A major concern about remote-only audiology practice, such as in the case of direct-to-consumer hearing aids, is that in the absence of a medical evaluation, ear diseases will go unnoticed, resulting in serious adverse health consequences. In the general population, the prevalence of ear conditions that require medical intervention is low. For example, the prevalence of chronic otitis media is 4.5%, cholesteatoma is 0.01%, and vestibular schwannoma or other retrocochlear 0.002%.  Data from Medicare beneficiaries show that about 11% of patients complaining of hearing loss would be expected to have an active otologic disease or medically-treatable conditions that affect their hearing. Nonetheless, if remote-only audiology is to be safe, there is a need to distinguish symptoms that are red flags for serious conditions from those that are not. To that end, a literature review was conducted to identify conditions likely to occur in adults complaining of hearing loss. The key symptoms associated with these conditions were documented, and a questionnaire was developed with questions that aimed to identify these symptoms. Since many presenting symptoms of these conditions are similar (e.g., asymmetric hearing loss and sudden-onset hearing loss), the resulting questionnaire, known as the Consumer Ear Disease Risk Assessment (CEDRA), only has 15 items. This online questionnaire includes yes/no and multiple-choice questions and has a reading grade level of 5.7, which falls within the recommended reading difficulty level for health materials and is better than most other hearing and health questionnaires. Studies have shown that the sensitivity of the CEDRA varies from 76 percent to 91 percent, and the specificity varies from 72 percent to 80  percent, depending on the test sample and computations used. It seems that its validity has not been assessed with at-risk populations; however, further research is ongoing to test and refine the tool. Nonetheless, it is a highly promising tool for triaging patients to remote care versus in-person medical assessment. 
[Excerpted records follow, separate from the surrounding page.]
import Summits.AtomisticToContinuum.FouriersLaw.Theorems.BondHeatUncertaintySubdiffusiveBondHeatThoulessBudgetLadderRungs

/-!
# The single-time budget ladder below `SubdiffusiveBondHeat` (9120): its floor is the residual `BoundedResponse` (11071)
# — FULL version (by-name discharges; imports the BondHeatUncertainty Theorems chain, hub-built 2026-09-01T02:33Z after the g52 KICK)

Decomposition node `decomp-a2c-lens-1 / g52` (grading lens), target item `stmt-AtomisticToContinuum-9120`
(`BondHeatUncertainty.SubdiffusiveBondHeat`, (S): `∃ A c>0 N₀ ∀ N ≥ N₀ ∃ b ∀ t ∈ [1, cN²], V_N(b,t) ≤ A√t`, the Edwards–Wilkinson
¼-law of the equilibrium single-bond heat variance `V_N(b,t) = 2∫₀ᵗ(t−s)C_N(b,s)ds` up to the Thouless time).

OBSERVATION (read off the landed transfer `bddAbove_abs_of_transfer`, which sets `t := cN²` and never uses another time):
the route's cone consumes (S) only through ONE number per `N`, the THOULESS-TIME BUDGET `V_N(b,cN²) ≤ A√c·N`.  Both the
window quantifier `∀ t ∈ [1,cN²]` and the `√t` SHAPE are surplus.  Grading (S) by how much of it the cone uses:

* `ThoulessBudget`  (TB):  `∃ A c>0 N₀ ∀ N ≥ N₀ ∃ b, V_N(b,cN²) ≤ A·N`                       — one time, no shape;
* `LateBudget`      (LB):  `∃ A c>0 N₀ ∀ N ≥ N₀ ∃ b ∃ t ≥ cN², V_N(b,t) ≤ A·t/N`              — any late time, Ohmic budget;

both typed over the VERBATIM `let P / C / V` of the item.  Kernel-checked seams (sorry-free):

1. `thoulessBudget_of_subdiffusiveBondHeat` : (S) → TB             (specialise `t = cN²`; `√(cN²) = √c·N`).
2. `lateBudget_of_thoulessBudget`           : TB → LB              (`t = cN²`, `A ↦ max A 0 / c`).
3. `boundedResponse_of_lateBudget`          : LB → (K) → (★) → NessUnique → BoundedResponse — the route's transfer works
   from LB ALONE: at a time `t ≥ cN²` with `V ≤ A t/N`, (★) `2G²t² ≤ V(Gt/T² + C N)` gives `2x² ≤ (A/T²)x + AC/c` for
   `x = N·G_N` (`bddAbove_abs_of_lateBudget`); `NessUnique` (0741) is discharged by name (`nessUnique_proof`,
   `boundedResponse_of_lateBudget'`); (★) = item 9122 is CLOSED (`LinearResponseFTUR_proof`) and
   discharged by name here (`boundedResponse_of_lateBudget_of_snapshot : LB → (K) → BoundedResponse`).
4. `lateBudget_of_affineCeiling_of_ohmicFloor` : FixedNAffineBathBondCeiling → ContactOhmicFloor → LB — at the bath bond
   `b = 0`: a fixed-`N` affine ceiling `V_N(0,t) ≤ 4γT²E_N·t + B_N` (Ohm-free slope `E_N` = the boundary escape deficit;
   = landed bath-bond reduction + fixed-`N` bounded transient `pinnedChain_transientIntegral_le_fixedN` + uniform statics
   `localEnergyMoment`) and the contact Ohmic floor `E_N ≤ C₁/N` (⟺ BoundedResponse, landed `boundedResponse_iff_ohmicFloor`);
   at `t = max(N², N·B_N⁺)`: `V_N(0,t) ≤ (4γT²C₁⁺ + 1)·t/N`.
   With `fixedNAffineBathBondCeiling_holds` and `ohmicFloor_of_boundedResponse` (both by name):
   `lateBudget_of_boundedResponse : BoundedResponse → LB`, UNCONDITIONALLY.
5. `lateBudget_iff_boundedResponse`         : (K) → (LB ↔ BoundedResponse)   — THE FLOOR OF THE LADDER IS THE RESIDUAL.
6. `fouriersLaw_of_lateBudget`              : LB → (K) → [(★)] → ResponseLimitExists (24580) → ResponseEventuallyPositive
   (24581) → FouriersLaw (the sub-problem Statement, by name) through `ResponseFloorAndLimit.closes` with its three support
   items discharged by landed proofs — LB is ON the FouriersLaw cone.
7. `thoulessBudget_linearGrade_holds`       : the grade that IS a theorem — `∃ B ∀ N ≥ 2, V_N(0,N²) ≤ B·N²` (budget exponent 2,
   the landed `N`-uniform linear ceiling at the bath bond `bathBondHeatVar_le_linear`); through (★)+(K) it yields only the
   trivial `D_N = O(N)`.  Budget exponent `θ' ∈ (1,2)` (`V_N(b,cN²) ≤ A N^{θ'}`) yields `D_N = O(N^{θ'−1})`, i.e. only the
   no-ballistic-channel half (`D_N/N → 0`, item 28286); `θ' = 1` (TB) is the first grade reaching BoundedResponse.

READING.  9120 = 11071 ⊕ TransientEW (window law of the Ohm-free transient, `subdiffusiveBondHeat_iff_boundedResponse`);
TB = 11071 ⊕ T₁ (the same transient at ONE time, `∫₀^{cN²}(1−θ_N−E_N) = O(N)`); LB = 11071 (mod (K)).  Every typable
weakening of 9120 that stays on the cone of `BondHeatUncertainty.closes` therefore still contains the residual 11071, and the
weakest of them is 11071 itself: nothing strictly below 9120 at depth 1 is easier than the residual, while the surplus of 9120
over the residual (the EW window law) can be cut to a single-time transient budget for free.  No item is closed here.
-/

noncomputable section

open MeasureTheory Filter Topology Set
open Literature.MathematicalPhysics.KineticTheory.HeatConduction

namespace Summit.AtomisticToContinuum.FouriersLaw.Theorems.SubdiffusiveBondHeat.ThoulessBudgetLadder

open Summit.AtomisticToContinuum.FouriersLaw.Theses.BondHeatUncertainty
  (SubdiffusiveBondHeat ExtensiveSnapshotIrreversibility LinearResponseFTUR NessUnique BoundedResponse)
/-! ## Seam 4: (fixed-`N` affine ceiling) ∧ (contact Ohmic floor) ⟹ LB -/

/-- **H1 → H2 → LB.**  At `b = 0` and `t = max(N², N·B_N⁺)`:  `V_N(0,t) ≤ 4γT²E_N t + B_N ≤ 4γT²(C₁⁺/N)t + t/N`.
[folklore] -/
theorem lateBudget_of_affineCeiling_of_ohmicFloor :
    FixedNAffineBathBondCeiling → ContactOhmicFloor → LateBudget := by
  intro hA hfl ω₂ lam β γ hω hl hβ hγ T hT P C V
  obtain ⟨C₁, N₀, hflN⟩ := hfl ω₂ lam β γ hω hl hβ hγ T hT
  refine ⟨4 * γ * T ^ 2 * max C₁ 0 + 1, 1, one_pos, max N₀ 2, fun N hN => ?_⟩
  have hN₀ : N₀ ≤ N := le_trans (le_max_left _ _) hN
  have hN2 : 2 ≤ N := le_trans (le_max_right _ _) hN
  have hN1 : 1 < N := by omega
  have hNpos : (0 : ℝ) < N := by exact_mod_cast (show 0 < N by omega)
  refine ⟨0, by omega, ?_⟩
  obtain ⟨BN, hBN⟩ := hA ω₂ lam β γ hω hl hβ hγ T hT N hN1
  set t : ℝ := max (1 * (N : ℝ) ^ 2) ((N : ℝ) * max BN 0) with ht
  have ht0 : 0 ≤ t := le_trans (by positivity) (le_max_left _ _)
  refine ⟨t, le_max_left _ _, ?_⟩
  -- the Ohmic floor in H1's spelling
  have hE : 1 - γ / T ^ 2 * (∫ u in Set.Ioi (0 : ℝ),
      ∫ z, ((z.2 ⟨0, Nat.zero_lt_of_lt hN1⟩) ^ 2 - T) *
          (∫ y, ((y.2 ⟨0, Nat.zero_lt_of_lt hN1⟩) ^ 2 - T)
            ∂((pinnedChain ω₂ lam β γ).transitionKernel N T T u.toNNReal z))
        ∂((pinnedChain ω₂ lam β γ).gibbsMeasure N T)) ≤ max C₁ 0 / (N : ℝ) := by
    have h := hflN N hN₀
    simp only [dif_pos (Nat.zero_lt_of_lt hN1)] at h
    exact h.trans (div_le_div_of_nonneg_right (le_max_left _ _) hNpos.le)
  have key := hBN t ht0
  have hγT : 0 ≤ 4 * γ * T ^ 2 := by positivity
  -- absorb B_N: B_N ≤ (N · B_N⁺)/N ≤ t/N
  have hBt : BN ≤ t / (N : ℝ) := by
    have h1 : BN ≤ max BN 0 := le_max_left _ _
    have h2 : max BN 0 = (N : ℝ) * max BN 0 / (N : ℝ) := by field_simp
    rw [h2] at h1
    exact h1.trans (div_le_div_of_nonneg_right (le_max_right _ _) hNpos.le)
  simp only [V, C, dif_pos (Nat.zero_lt_of_lt hN1)]
  calc _ ≤ _ := key
    _ ≤ 4 * γ * T ^ 2 * (max C₁ 0 / (N : ℝ)) * t + t / (N : ℝ) := by
        nlinarith [mul_le_mul_of_nonneg_left (mul_le_mul_of_nonneg_right hE ht0) hγT]
    _ = (4 * γ * T ^ 2 * max C₁ 0 + 1) * t / (N : ℝ) := by ring

/-- **H1 holds** (by name from the tree): bath-bond reduction `V_N(0,t) ≤ 4γT²W_N(t) + 8E[e₀²]`, `W_N(t) = ∫₀ᵗ(1−θ_N) =
∫₀ᵗ(1−θ_N−E_N) + tE_N` with the fixed-`N` transient bound `∫₀ᵗ(1−θ_N−E_N) ≤ B'_N` and `E[e₀²] ≤ σ²`. [folklore] -/
theorem fixedNAffineBathBondCeiling_holds : FixedNAffineBathBondCeiling := by
  intro ω₂ lam β γ hω hl hβ hγ T hT N hN1
  obtain ⟨σ2, hσ⟩ := localEnergyMoment ω₂ lam β γ hω hl hβ hγ T hT
  obtain ⟨BN, hBN⟩ := pinnedChain_transientIntegral_le_fixedN hω hl hβ hγ (Nat.zero_lt_of_lt hN1) hT
  refine ⟨4 * γ * T ^ 2 * BN + 8 * σ2, fun t ht0 => ?_⟩
  have hred := stub_bathBondReduction_of_kernelFacts ω₂ lam β γ hω hl hβ hγ T hT N hN1
    (stub_kernelDetailedBalance ω₂ lam β γ hω hl hβ hγ T hT N hN1)
    (stub_siteEnergyDynkin ω₂ lam β γ hω hl hβ hγ T hT N hN1)
    (stub_siteEnergyCurrentCovariance ω₂ lam β γ hω hl hβ hγ T hT N hN1) t ht0
  have hmom := hσ N hN1
  have hBNt := hBN t ht0
  simp only [dif_pos (Nat.zero_lt_of_lt hN1)] at hBNt
  have hθc := pinnedChain_continuous_stepResponse hω hl hβ hγ hT (Nat.zero_lt_of_lt hN1)
  -- name the boundary kernel
  set K : ℝ → ℝ := fun u => ∫ z, ((z.2 ⟨0, Nat.zero_lt_of_lt hN1⟩) ^ 2 - T) *
      (∫ y, ((y.2 ⟨0, Nat.zero_lt_of_lt hN1⟩) ^ 2 - T)
        ∂((pinnedChain ω₂ lam β γ).transitionKernel N T T u.toNNReal z))
    ∂((pinnedChain ω₂ lam β γ).gibbsMeasure N T) with hK
  set E : ℝ := 1 - γ / T ^ 2 * ∫ u in Set.Ioi (0 : ℝ), K u with hE
  -- W_N(t) = transient integral + t·E_N
  have hfi : IntervalIntegrable (fun s : ℝ => 1 - γ / T ^ 2 * ∫ u in (0 : ℝ)..s, K u) volume 0 t :=
    (continuous_const.sub hθc).intervalIntegrable 0 t
  have hW : ∫ s in (0 : ℝ)..t, (1 - γ / T ^ 2 * ∫ u in (0 : ℝ)..s, K u) =
      (∫ s in (0 : ℝ)..t, ((1 - γ / T ^ 2 * ∫ u in (0 : ℝ)..s, K u) - E)) + t * E := by
    rw [intervalIntegral.integral_sub hfi intervalIntegrable_const, intervalIntegral.integral_const, smul_eq_mul,
      sub_zero]
    ring
  have hWle : ∫ s in (0 : ℝ)..t, (1 - γ / T ^ 2 * ∫ u in (0 : ℝ)..s, K u) ≤ BN + t * E := by
    rw [hW]; linarith
  have hγT : 0 ≤ 4 * γ * T ^ 2 := by positivity
  calc _ ≤ _ := hred
    _ ≤ 4 * γ * T ^ 2 * (BN + t * E) + 8 * σ2 := by nlinarith [mul_le_mul_of_nonneg_left hWle hγT]
    _ = 4 * γ * T ^ 2 * E * t + (4 * γ * T ^ 2 * BN + 8 * σ2) := by ring

/-- **BoundedResponse ⟹ LB, UNCONDITIONALLY** (H1 by `fixedNAffineBathBondCeiling_holds`, H2 by the landed
`ohmicFloor_of_boundedResponse`). [folklore] -/
theorem lateBudget_of_boundedResponse : BoundedResponse → LateBudget := fun hB =>
  lateBudget_of_affineCeiling_of_ohmicFloor fixedNAffineBathBondCeiling_holds (ohmicFloor_of_boundedResponse hB)

/-! ## Seam 5: the floor of the ladder is the residual -/

/-- **(K) → (LateBudget ↔ BoundedResponse).**  Modulo the route's other crux (K) (`ExtensiveSnapshotIrreversibility`, 9121,
used only left-to-right), the weakest single-time weakening of 9120 IS the shared residual `BoundedResponse` (11071).
[folklore] -/
theorem lateBudget_iff_boundedResponse (hK : ExtensiveSnapshotIrreversibility) :
    LateBudget ↔ BoundedResponse :=
  ⟨fun hL => boundedResponse_of_lateBudget_of_snapshot hL hK, lateBudget_of_boundedResponse⟩

/-- Hence **TB ⟹ (K) ⟹ BoundedResponse** (and (S) ⟹ (K) ⟹ BoundedResponse factors through LB). -/
theorem boundedResponse_of_thoulessBudget_of_snapshot :
    ThoulessBudget → ExtensiveSnapshotIrreversibility → BoundedResponse := fun hTB hK =>
  boundedResponse_of_lateBudget_of_snapshot (lateBudget_of_thoulessBudget hTB) hK

/-! ## Seam 6: LB is on the FouriersLaw cone (through route `ResponseFloorAndLimit`) -/

/-- `BondHeatUncertainty.BoundedResponse` (11071, unconditional along every steady-state family) gives the conditional
spelling `ResponseFloorAndLimit.BoundedResponse` (10924, the same under weak-NESS uniqueness) by discarding the
uniqueness hypothesis. -/
theorem responseFloorAndLimit_boundedResponse_of (hB : BoundedResponse) :
    Summit.AtomisticToContinuum.FouriersLaw.Theses.ResponseFloorAndLimit.BoundedResponse :=
  fun ω₂ lam β γ hω hl hβ hγ _ => hB ω₂ lam β γ hω hl hβ hγ

/-- **BoundedResponse → ResponseLimitExists (24580) → ResponseEventuallyPositive (24581) → FouriersLaw** (the sub-problem
Statement decl, by name): `ResponseFloorAndLimit.closes` with `NessUnique`, `PinnedSteadyStateExists`,
`FiniteResponseOfUnique` discharged by landed proofs. [folklore] -/
theorem fouriersLaw_of_boundedResponse (hB : BoundedResponse)
    (hLim : Summit.AtomisticToContinuum.FouriersLaw.Theses.ResponseFloorAndLimit.ResponseLimitExists)
    (hPos : Summit.AtomisticToContinuum.FouriersLaw.Theses.ResponseFloorAndLimit.ResponseEventuallyPositive) :
    _root_.FouriersLaw :=
  Summit.AtomisticToContinuum.FouriersLaw.Theses.ResponseFloorAndLimit.closes
    Summit.AtomisticToContinuum.FouriersLaw.Theorems.nessUnique_proof
    (fun _ _ _ _ hω hl hβ hγ N _ _ h1 h2 => pinnedChain_exists_isSteadyState hω hl hβ hγ N h1 h2)
    Summit.AtomisticToContinuum.FouriersLaw.Theorems.FourierGreenKubo.finiteResponseOfUnique_holds
    (responseFloorAndLimit_boundedResponse_of hB) hLim hPos

/-- **LB → (K) → ResponseLimitExists → ResponseEventuallyPositive → FouriersLaw.** [folklore] -/
theorem fouriersLaw_of_lateBudget (hL : LateBudget) (hK : ExtensiveSnapshotIrreversibility)
    (hLim : Summit.AtomisticToContinuum.FouriersLaw.Theses.ResponseFloorAndLimit.ResponseLimitExists)
    (hPos : Summit.AtomisticToContinuum.FouriersLaw.Theses.ResponseFloorAndLimit.ResponseEventuallyPositive) :
    _root_.FouriersLaw :=
  fouriersLaw_of_boundedResponse (boundedResponse_of_lateBudget_of_snapshot hL hK) hLim hPos

/-- The same from TB. -/
theorem fouriersLaw_of_thoulessBudget (hTB : ThoulessBudget) (hK : ExtensiveSnapshotIrreversibility)
    (hLim : Summit.AtomisticToContinuum.FouriersLaw.Theses.ResponseFloorAndLimit.ResponseLimitExists)
    (hPos : Summit.AtomisticToContinuum.FouriersLaw.Theses.ResponseFloorAndLimit.ResponseEventuallyPositive) :
    _root_.FouriersLaw :=
  fouriersLaw_of_lateBudget (lateBudget_of_thoulessBudget hTB) hK hLim hPos

/-- And from 9120 itself along this file's seams ((S) → TB → LB → BR → FouriersLaw given (K), 24580, 24581). -/
theorem fouriersLaw_of_subdiffusiveBondHeat (hS : SubdiffusiveBondHeat) (hK : ExtensiveSnapshotIrreversibility)
    (hLim : Summit.AtomisticToContinuum.FouriersLaw.Theses.ResponseFloorAndLimit.ResponseLimitExists)
    (hPos : Summit.AtomisticToContinuum.FouriersLaw.Theses.ResponseFloorAndLimit.ResponseEventuallyPositive) :
    _root_.FouriersLaw :=
  fouriersLaw_of_thoulessBudget (thoulessBudget_of_subdiffusiveBondHeat hS) hK hLim hPos

/-! ## Seam 7: where the theorems stop on the budget ladder -/

/-- **The linear grade is a theorem**: `∃ B ∀ N ≥ 2, V_N(0, N²) ≤ B·N²` — budget exponent `2` at the Thouless time,
unconditionally and uniformly in `N`, from the landed all-times linear ceiling at the bath bond `bathBondHeatVar_le_linear`
(reservoir energy balance + uniform statics).  Through (★)+(K) this grade returns only the trivial `D_N = O(N)`; every
budget exponent `< 2` is open, and `1` (TB) is the first that reaches `BoundedResponse`. [folklore] -/
theorem thoulessBudget_linearGrade_holds :
    ∀ ω₂ lam β γ : ℝ, 0 < ω₂ → 0 < lam → 0 < β → 0 < γ → ∀ T : ℝ, 0 < T →
      (let P := pinnedChain ω₂ lam β γ
       let C : ℕ → ℕ → ℝ → ℝ := fun N b s => if h : b < N then ∫ z, P.bondCurrent N ⟨b, h⟩ z *
         (∫ y, P.bondCurrent N ⟨b, h⟩ y ∂(P.transitionKernel N T T s.toNNReal z)) ∂(P.gibbsMeasure N T) else 0
       let V : ℕ → ℕ → ℝ → ℝ := fun N b t => 2 * ∫ s in (0 : ℝ)..t, (t - s) * C N b s
       ∃ B : ℝ, ∀ N : ℕ, 2 ≤ N → V N 0 ((N : ℝ) ^ 2) ≤ B * (N : ℝ) ^ 2) := by
  intro ω₂ lam β γ hω hl hβ hγ T hT P C V
  obtain ⟨B, hB⟩ := bathBondHeatVar_le_linear ω₂ lam β γ hω hl hβ hγ T hT
  refine ⟨B, fun N hN => ?_⟩
  have hN1 : (1 : ℝ) ≤ (N : ℝ) ^ 2 := by
    have : (2 : ℝ) ≤ N := by exact_mod_cast hN
    nlinarith
  exact hB N hN ((N : ℝ) ^ 2) hN1

end Summit.AtomisticToContinuum.FouriersLaw.Theorems.SubdiffusiveBondHeat.ThoulessBudgetLadder

end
This review of teleaudiology processes and procedures associated with hearing assessment indicates that considerable work has gone into validating remote assessment approaches. Two major limitations of remote hearing assessment include (1) the inability to conduct objective tests relevant to the evaluation of newborns and very young children—which also applies to people with special needs who cannot manage behavioural testing or provide reliable self-report—and (2) the need for calibrated signals and transducers to measure hearing thresholds. It would seem, however, that when threshold testing is to be used for hearing aid fitting, in-situ testing using signals generated by a hearing aid can provide adequate information for at least an initial fit (see part 2 of this article for further discussion of remote hearing aid fitting). These limitations notwithstanding, audiologists should remain optimistic about remote hearing assessments. With continued efforts to examine the validity of new approaches, clinicians will be able to provide evidence-based care to their patients.